Thursday. Ugh. Home and to bed early to start a 4 day weekend. An article in the paper sparked some outrage and I'm planning to blog about that later this weekend. Plus the taxes post is still being polished. We had several glasses of this wine. Pity it's the last bottle.

There are two reds and a white on the go right now. The white is being very slow to settle. I may end up taking more drastic action. The Chilean Volcanic Red is ready to be degassed, and bottling soon. Can't wait to taste it!

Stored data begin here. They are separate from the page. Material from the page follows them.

/-! ## §2. The second swap: over the triangle region `|r − s| < τ < r + s` the roles of `s` and `τ` are symmetric -/

/-- **Swap of the radial formula's two integrals** (`r > 0`; `κ`, `f` continuous, `f` vanishing on `[T, ∞)`, `T ≥ 0`):
`∫_{s>0} s κ(s) ∫_{|r−s|}^{r+s} τ f(τ) dτ ds = ∫_{τ>0} τ f(τ) ∫_{|r−τ|}^{r+τ} s κ(s) ds dτ`. [folklore] -/
theorem swap_triangle (κ f : ℝ → ℝ) (hκ : Continuous κ) (hf : Continuous f) {T : ℝ}
    (hT : ∀ x, T ≤ x → f x = 0) {r : ℝ} (hr : 0 < r) :
    ∫ s in Ioi 0, s * κ s * ∫ τ in |r - s|..(r + s), τ * f τ =
      ∫ τ in Ioi 0, τ * f τ * ∫ s in |r - τ|..(r + τ), s * κ s := by
  set G : ℝ → ℝ → ℝ := fun s τ => s * κ s * (τ * f τ) with hG
  have hGc : Continuous (Function.uncurry G) := by
    rw [hG]
    exact (continuous_fst.mul (hκ.comp continuous_fst)).mul (continuous_snd.mul (hf.comp continuous_snd))
  set W : Set (ℝ × ℝ) := {p | 0 < p.1 ∧ |r - p.1| < p.2 ∧ p.2 < r + p.1} with hW
  have hWo : IsOpen W := by
    refine (isOpen_lt continuous_const continuous_fst).inter ((isOpen_lt (by fun_prop) continuous_snd).inter
      (isOpen_lt continuous_snd (by fun_prop)))
  -- symmetry of the region
  have hWsymm : ∀ s τ : ℝ, (s, τ) ∈ W ↔ (0 < τ ∧ |r - τ| < s ∧ s < r + τ) := fun s τ => by
    show (0 < s ∧ |r - s| < τ ∧ τ < r + s) ↔ _
    constructor
    · rintro ⟨hs, h1, h2⟩
      rw [abs_lt] at h1
      refine ⟨by linarith [abs_nonneg (r - s), h1.1, h1.2], ?_, by linarith [h1.1]⟩
      rw [abs_lt]; constructor <;> linarith [h1.2]
    · rintro ⟨hτ, h1, h2⟩
      rw [abs_lt] at h1
      refine ⟨by linarith [h1.1, h1.2], ?_, by linarith [h1.1]⟩
      rw [abs_lt]; constructor <;> linarith [h1.2]
  set F : ℝ × ℝ → ℝ := W.indicator (Function.uncurry G) with hF
  set B : Set (ℝ × ℝ) := Icc 0 (r + T) ×ˢ Icc 0 T with hB
  have hBc : IsCompact B := isCompact_Icc.prod isCompact_Icc
  have hFz : ∀ p, p ∉ B → F p = 0 := by
    rintro ⟨s, τ⟩ hp
    by_cases hu : ((s, τ) : ℝ × ℝ) ∈ W
    · rw [hF, indicator_of_mem hu]
      obtain ⟨hs, h1, h2⟩ := hu
      have hτ0 : 0 < τ := (abs_nonneg _).trans_lt h1
      have hτT : T ≤ τ := by
        by_contra hlt
        push Not at hlt
        apply hp
        rw [abs_lt] at h1
        exact ⟨⟨hs.le, by linarith [h1.2]⟩, hτ0.le, hlt.le⟩
      simp [Function.uncurry, hG, hT _ hτT]
    · rw [hF, indicator_of_notMem hu]
  obtain ⟨M, hM⟩ := hBc.exists_bound_of_continuousOn hGc.continuousOn
  have hFint : Integrable F (volume.prod volume) := by
    have hg : Integrable (B.indicator fun _ => max M 0) (volume.prod volume) := by
      rw [integrable_indicator_iff hBc.measurableSet]
      exact integrableOn_const hBc.measure_lt_top.ne
    refine hg.mono' ((hGc.aestronglyMeasurable).indicator hWo.measurableSet) (Filter.Eventually.of_forall fun p => ?_)
    by_cases hp : p ∈ B
    · rw [indicator_of_mem hp]
      by_cases hu : p ∈ W
      · rw [hF, indicator_of_mem hu]; exact (hM p hp).trans (le_max_left _ _)
      · rw [hF, indicator_of_notMem hu, norm_zero]; exact le_max_right _ _
    · rw [hFz p hp, norm_zero, indicator_of_notMem hp]
  -- the two iterated integrals of F
  have hL : ∀ s, (Ioi (0:ℝ)).indicator (fun s => s * κ s * ∫ τ in |r - s|..(r + s), τ * f τ) s = ∫ τ, F (s, τ) := fun s => by
    by_cases hs : 0 < s
    · rw [indicator_of_mem (show s ∈ Ioi 0 from hs), ← intervalIntegral.integral_const_mul,
        intervalIntegral.integral_of_le (by rw [abs_le]; constructor <;> linarith : |r - s| ≤ r + s),
        integral_Ioc_eq_integral_Ioo, ← integral_indicator measurableSet_Ioo]
      refine integral_congr_ae (Filter.Eventually.of_forall fun τ => ?_)
      show (Ioo |r - s| (r + s)).indicator (fun τ => s * κ s * (τ * f τ)) τ = W.indicator (Function.uncurry G) (s, τ)
      by_cases h : τ ∈ Ioo |r - s| (r + s)
      · rw [indicator_of_mem h, indicator_of_mem (show (s, τ) ∈ W from ⟨hs, h.1, h.2⟩)]; rfl
      · rw [indicator_of_notMem h, indicator_of_notMem (show (s, τ) ∉ W from fun h' => h ⟨h'.2.1, h'.2.2⟩)]
    · rw [indicator_of_notMem (show s ∉ Ioi 0 from hs)]
      have : ∀ τ, F (s, τ) = 0 := fun τ => by
        rw [hF, indicator_of_notMem]
        exact fun h' => hs h'.1
      simp [this]
  have hR : ∀ τ, (Ioi (0:ℝ)).indicator (fun τ => τ * f τ * ∫ s in |r - τ|..(r + τ), s * κ s) τ = ∫ s, F (s, τ) := fun τ => by
    by_cases hτ : 0 < τ
    · rw [indicator_of_mem (show τ ∈ Ioi 0 from hτ), ← intervalIntegral.integral_const_mul,
        intervalIntegral.integral_of_le (by rw [abs_le]; constructor <;> linarith : |r - τ| ≤ r + τ),
        integral_Ioc_eq_integral_Ioo, ← integral_indicator measurableSet_Ioo]
      refine integral_congr_ae (Filter.Eventually.of_forall fun s => ?_)
      show (Ioo |r - τ| (r + τ)).indicator (fun s => τ * f τ * (s * κ s)) s = W.indicator (Function.uncurry G) (s, τ)
      by_cases h : s ∈ Ioo |r - τ| (r + τ)
      · rw [indicator_of_mem h, indicator_of_mem (show (s, τ) ∈ W from (hWsymm s τ).mpr ⟨hτ, h.1, h.2⟩)]
        simp [Function.uncurry, hG]; ring
      · rw [indicator_of_notMem h, indicator_of_notMem (show (s, τ) ∉ W from fun h' =>
          h ⟨((hWsymm s τ).mp h').2.1, ((hWsymm s τ).mp h').2.2⟩)]
    · rw [indicator_of_notMem (show τ ∉ Ioi 0 from hτ)]
      have : ∀ s, F (s, τ) = 0 := fun s => by
        rw [hF, indicator_of_notMem]
        exact fun h' => hτ ((hWsymm s τ).mp h').1
      simp [this]
  calc ∫ s in Ioi 0, s * κ s * ∫ τ in |r - s|..(r + s), τ * f τ
      = ∫ s, (Ioi (0:ℝ)).indicator (fun s => s * κ s * ∫ τ in |r - s|..(r + s), τ * f τ) s := (integral_indicator measurableSet_Ioi).symm
    _ = ∫ s, ∫ τ, F (s, τ) := by simp only [hL]
    _ = ∫ τ, ∫ s, F (s, τ) := by
        have e : (Function.uncurry fun s τ => F (s, τ)) = F := by funext ⟨s, τ⟩; rfl
        exact integral_integral_swap (e ▸ hFint)
    _ = ∫ τ, (Ioi (0:ℝ)).indicator (fun τ => τ * f τ * ∫ s in |r - τ|..(r + τ), s * κ s) τ := by simp only [hR]
    _ = ∫ τ in Ioi 0, τ * f τ * ∫ s in |r - τ|..(r + τ), s * κ s := integral_indicator measurableSet_Ioi

/-! ## §3. The far-field criterion -/

/-- `∫_0^{2a} τ² omega₂(τ/a) dτ = (11/70)·a³`. [folklore] -/
theorem integral_sq_omega₂ {a : ℝ} (ha : 0 < a) : ∫ τ in (0:ℝ)..(2 * a), τ ^ 2 * omega₂ (τ / a) = 11 / 70 * a ^ 3 := by
  have hle : (0:ℝ) ≤ 2 * a := by positivity
  set c : ℕ → ℝ := fun k => if k = 2 then 1 else if k = 4 then -(11 / 6) / a ^ 2 else if k = 6 then 33 / 16 / a ^ 4
    else if k = 7 then -(77 / 64) / a ^ 5 else if k = 9 then 33 / 256 / a ^ 7 else if k = 11 then -(11 / 1024) / a ^ 9
    else if k = 13 then 5 / 12288 / a ^ 11 else 0 with hc
  have heq : ∀ τ ∈ Ioo (0:ℝ) (2 * a), τ ^ 2 * omega₂ (τ / a) = ∑ k ∈ Finset.range 14, c k * τ ^ k := by
    intro τ hτ
    have hlt : τ / a < 2 := by rw [div_lt_iff₀ ha]; linarith [hτ.2]
    rw [omega₂, if_pos hlt]
    simp [Finset.sum_range_succ, hc]
    field_simp
    ring
  rw [intervalIntegral.integral_congr_ae (g := fun τ => ∑ k ∈ Finset.range 14, c k * τ ^ k) ?_]
  · rw [integral_poly]
    simp [Finset.sum_range_succ, hc]
    field_simp
    ring
  · rw [uIoc_of_le hle]
    refine Filter.Eventually.of_forall fun τ hτ => ?_
    rcases hτ.2.eq_or_lt with h | h
    · rw [h, omega₂_of_two_le (by field_simp; norm_num)]
      simp [Finset.sum_range_succ, hc]
      field_simp
      ring
    · exact heq τ ⟨hτ.1, h⟩

/-- ★ **THE FAR-FIELD CRITERION (convexity / Hermite–Hadamard, the one-dimensional shadow of subharmonicity)**: if `κ ≥ 0` is continuous and
`s ↦ s·κ(s)` is CONVEX on `[r − 2a, r + 2a]` with `r > 2a`, then the radial certificate functional at `r` is at least `(32πa³/105)²·κ(r)`:
`(32πa³/105)²·κ(r) ≤ a³·(512π/3465)·(2π/r)·∫_{s>0} s κ(s) ∫_{|r−s|}^{r+s} τ·omega₂(τ/a) dτ ds` (`(32πa³/105)² = ∫(β_a⋆β_a)`).  So beyond any
`R₁ > 2a` the domination inequality follows from the POINTWISE inequality `−(V·w)(r) ≤ (32πa³/105)²·κ(r)` once `s·κ(s)` is convex on
`[R₁ − 2a, ∞)`. [folklore] -/
theorem radialCert_far {a : ℝ} (ha : 0 < a) (κ : ℝ → ℝ) (hκc : Continuous κ) {r : ℝ} (hr : 2 * a < r)
    (hconv : ConvexOn ℝ (Icc (r - 2 * a) (r + 2 * a)) (fun s => s * κ s)) :
    (32 * π * a ^ 3 / 105) ^ 2 * κ r ≤
      a ^ 3 * (512 * π / 3465) * (2 * π / r * ∫ s in Ioi 0, s * κ s * ∫ τ in |r - s|..(r + s), τ * omega₂ (τ / a)) := by
  have hr0 : 0 < r := by linarith
  have h2a : (0:ℝ) ≤ 2 * a := by positivity
  have hf : Continuous fun τ : ℝ => omega₂ (τ / a) := continuous_omega₂.comp (continuous_id.div_const a)
  have hT : ∀ x : ℝ, 2 * a ≤ x → omega₂ (x / a) = 0 := fun x hx => omega₂_of_two_le (by rwa [le_div_iff₀ ha])
  rw [swap_triangle κ (fun τ => omega₂ (τ / a)) hκc hf hT hr0]
  -- the τ-integrand and its minorant
  set Φ : ℝ → ℝ := fun τ => ∫ s in |r - τ|..(r + τ), s * κ s with hΦ
  have hsk : Continuous fun s : ℝ => s * κ s := continuous_id.mul hκc
  have hP : Continuous fun x : ℝ => ∫ s in (0:ℝ)..x, s * κ s :=
    intervalIntegral.continuous_primitive (fun a b => hsk.intervalIntegrable a b) 0
  have hΦ' : Φ = fun τ => (∫ s in (0:ℝ)..(r + τ), s * κ s) - ∫ s in (0:ℝ)..|r - τ|, s * κ s := by
    funext τ
    rw [hΦ, intervalIntegral.integral_interval_sub_left (hsk.intervalIntegrable _ _) (hsk.intervalIntegrable _ _)]
  have hΦc : Continuous Φ := by
    rw [hΦ']
    exact (hP.comp (by fun_prop)).sub (hP.comp (continuous_abs.comp (by fun_prop)))
  set h : ℝ → ℝ := fun τ => τ * omega₂ (τ / a) * Φ τ with hh
  set g : ℝ → ℝ := fun τ => τ * omega₂ (τ / a) * (2 * τ * (r * κ r)) with hg
  have hhc : Continuous h := by rw [hh]; exact (continuous_id.mul hf).mul hΦc
  have hgc : Continuous g := by rw [hg]; fun_prop
  -- restrict the τ-integral to (0, 2a]
  have hX : ∫ τ in Ioi 0, τ * omega₂ (τ / a) * Φ τ = ∫ τ in (0:ℝ)..(2 * a), h τ := by
    rw [intervalIntegral.integral_of_le h2a]
    refine setIntegral_eq_of_subset_of_forall_sdiff_eq_zero measurableSet_Ioi (Ioc_subset_Ioi_self : Ioc (0:ℝ) (2 * a) ⊆ Ioi 0) ?_
    intro τ hτ
    have hτ' : 2 * a ≤ τ := by
      rcases hτ with ⟨h1, h2⟩
      simp only [mem_Ioc, not_and, not_le] at h2
      exact (h2 h1).le
    simp [hT _ hτ']
  -- Hermite–Hadamard pointwise
  have hmono : ∫ τ in (0:ℝ)..(2 * a), g τ ≤ ∫ τ in (0:ℝ)..(2 * a), h τ := by
    refine intervalIntegral.integral_mono_on h2a (hgc.intervalIntegrable _ _) (hhc.intervalIntegrable _ _) fun τ hτ => ?_
    have hτ0 : 0 ≤ τ := hτ.1
    have hω : 0 ≤ τ * omega₂ (τ / a) := mul_nonneg hτ0 (omega₂_nonneg (by positivity))
    have hHH : 2 * τ * (r * κ r) ≤ Φ τ := by
      have hsub : Icc (r - τ) (r + τ) ⊆ Icc (r - 2 * a) (r + 2 * a) := Icc_subset_Icc (by linarith [hτ.2]) (by linarith [hτ.2])
      have := hermite_hadamard hτ0 (hconv.subset hsub (convex_Icc _ _)) (hsk.continuousOn)
      show 2 * τ * (r * κ r) ≤ ∫ s in |r - τ|..(r + τ), s * κ s
      rwa [show |r - τ| = r - τ from abs_of_nonneg (by linarith [hτ.2])]
    rw [hg, hh]
    exact mul_le_mul_of_nonneg_left hHH hω
  have hgval : ∫ τ in (0:ℝ)..(2 * a), g τ = 2 * r * κ r * (11 / 70 * a ^ 3) := by
    rw [← integral_sq_omega₂ ha, ← intervalIntegral.integral_const_mul]
    refine intervalIntegral.integral_congr fun τ _ => ?_
    simp only [hg]; ring
  have hXge : 2 * r * κ r * (11 / 70 * a ^ 3) ≤ ∫ τ in Ioi 0, τ * omega₂ (τ / a) * Φ τ := by
    rw [hX, ← hgval]; exact hmono
  have hc0 : 0 ≤ a ^ 3 * (512 * π / 3465) * (2 * π / r) := by positivity
  calc (32 * π * a ^ 3 / 105) ^ 2 * κ r = a ^ 3 * (512 * π / 3465) * (2 * π / r) * (2 * r * κ r * (11 / 70 * a ^ 3)) := by
        field_simp; ring
    _ ≤ a ^ 3 * (512 * π / 3465) * (2 * π / r) * ∫ τ in Ioi 0, τ * omega₂ (τ / a) * Φ τ := mul_le_mul_of_nonneg_left hXge hc0
    _ = _ := by rw [hΦ]; ring

/-! ## §4. The FINITE certificate: near field on a compact range, far field pointwise -/

open Summit.AtomisticToContinuum.Crystallization.Theorems.FrustratedLawDichotomySchurCut (SchurFloor tailPot SF₄₅ SF₅ w₄₅ w₅ ω₄ ω₅ w₅_eq_zero)

/-- ★★ **SCHUR FLOOR FROM A FINITE ONE-VARIABLE CERTIFICATE**: near field (`0 < r ≤ R₁`) the radial domination inequality, far field (`r > R₁`,
`R₁ > 2a`) the POINTWISE inequality `−(V·w)(r) ≤ (32πa³/105)²·κ(r)` together with convexity of `s·κ(s)` on `[R₁ − 2a, ∞)`; plus the `L¹`
budget.  Conclusion `SchurFloor w (omega₂(·/a)) A`. [folklore chaining] -/
theorem schurFloor_of_radialCert_finite {a : ℝ} (ha : 0 < a) (w : ℝ → ℝ) (hw0 : w 0 = 0) (κ : ℝ → ℝ) (hκc : Continuous κ)
    (hκ0 : ∀ s, 0 ≤ κ s) (hκi : IntegrableOn (fun s => s ^ 2 * κ s) (Ioi 0)) (R₁ : ℝ) (hR₁ : 2 * a < R₁)
    (hnear : ∀ r, 0 < r → r ≤ R₁ → -(tailPot w r) ≤
      a ^ 3 * (512 * π / 3465) * (2 * π / r * ∫ s in Ioi 0, s * κ s * ∫ τ in |r - s|..(r + s), τ * omega₂ (τ / a)))
    (hfar : ∀ r, R₁ < r → -(tailPot w r) ≤ (32 * π * a ^ 3 / 105) ^ 2 * κ r)
    (hconv : ConvexOn ℝ (Ici (R₁ - 2 * a)) (fun s => s * κ s))
    {A : ℝ} (hA : 4 * π * (∫ s in Ioi 0, s ^ 2 * κ s) * (a ^ 3 * (256 * π / 3465)) ≤ A) :
    SchurFloor w (fun r => omega₂ (r / a)) A := by
  refine schurFloor_of_radialCert ha w hw0 κ hκc hκ0 hκi (fun r hr => ?_) hA
  rcases le_or_gt r R₁ with h | h
  · exact hnear r hr h
  · refine (hfar r h).trans (radialCert_far ha κ hκc (hR₁.trans h) (hconv.subset ?_ (convex_Icc _ _)))
    exact fun s hs => show R₁ - 2 * a ≤ s by linarith [hs.1]

/-- ★ **`SF₄₅` from a finite one-variable certificate** (`a = 4/5`, window `8/5`, `A = 3/400`, `w = w₄₅`; far-field constant
`(32π(4/5)³/105)² = (2048π/13125)²`). [folklore chaining] -/
theorem sf₄₅_of_radialCert_finite (κ : ℝ → ℝ) (hκc : Continuous κ) (hκ0 : ∀ s, 0 ≤ κ s) (hκi : IntegrableOn (fun s => s ^ 2 * κ s) (Ioi 0))
    (R₁ : ℝ) (hR₁ : 8 / 5 < R₁)
    (hnear : ∀ r, 0 < r → r ≤ R₁ → -(tailPot w₄₅ r) ≤
      (4 / 5 : ℝ) ^ 3 * (512 * π / 3465) * (2 * π / r * ∫ s in Ioi 0, s * κ s * ∫ τ in |r - s|..(r + s), τ * omega₂ (τ / (4 / 5))))
    (hfar : ∀ r, R₁ < r → -(tailPot w₄₅ r) ≤ (32 * π * (4 / 5 : ℝ) ^ 3 / 105) ^ 2 * κ r)
    (hconv : ConvexOn ℝ (Ici (R₁ - 8 / 5)) (fun s => s * κ s))
    (hA : 4 * π * (∫ s in Ioi 0, s ^ 2 * κ s) * ((4 / 5 : ℝ) ^ 3 * (256 * π / 3465)) ≤ 3 / 400) : SF₄₅ := by
  have hω : (fun r => omega₂ (r / (4 / 5))) = ω₄ := by funext r; simp only [ω₄]; congr 1; ring
  have h := schurFloor_of_radialCert_finite (by norm_num : (0:ℝ) < 4 / 5) w₄₅ w₄₅_zero κ hκc hκ0 hκi R₁ (by linarith) hnear hfar
    (by rwa [show R₁ - 2 * (4 / 5 : ℝ) = R₁ - 8 / 5 by ring]) hA
  rw [hω] at h
  exact h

Friday was a bit of a gong show in the pool again, but the dive tank was peaceful. Working on stroke, then into the big pool after a swim team left. Without even really trying I banged out an 88 second 100 m! That felt pretty good.

Then I was off for a bike fit. The last one was well before IMC, and my body has certainly changed since then! We started with a review of my bike goals, and what's been the issue(s) that brought me to a bike fit session. That's simple, I don't want my back to hurt, and I'd like to see if a change in the fit will get more power out of my legs, especially going up hill.

Then he assessed my flexibility and how my body works while doing various things. Then onto the bike. He very quickly realized my seat was too high, leading to my leg straightening out to about a 20 degree angle, and my toes actually pointing down at the bottom of the pedal stroke. This leads to all sorts of nastiness, so I wasn't surprised to find I had dead spots in my stroke, and protesting muscles. Normally saddle adjustments are done a few mm at a time. He dropped my seat by 25 mm! An entire inch! Then shifted it back a bit. That felt better.

He had already tweaked my cleats so my toes were further forward on the pedals, and put some stiffer insoles into my shoes. Then some shims under the insole. I couldn't believe the difference it made. My pedal stroke feels smoother and stronger, and my right knee is certainly more stable, especially at a slower, higher effort rpm pace. My ankles aren't flexing and flopping around anymore. The bike feels more stable in turns.

Trying to spin at much over 100 rpm hasn't been much fun, but during the session I got up to 135 rpm before I started bouncing around a little. That felt stable and strong.

Then I was riding outside a bit to see how it felt. He thought the fit looked much better. Along the way he checked out my shoulders and neck, and where my hands fell on the handlebars. Since he moved the seat down so much he was reluctant to also change the stem. He thinks it could come up a bit more, but it's probably best to settle into the bike and see how it feels.

My plan is to go for a ride on Sunday or Monday down Road to Nepal again, and see how the hills feel with the new bike fit. If it wasn't so cool and overcast, I'd go now, I'm that eager to try it out. Even just the little bit of riding I did during the fit had my quads and knee and low back feeling a little different, in a good way.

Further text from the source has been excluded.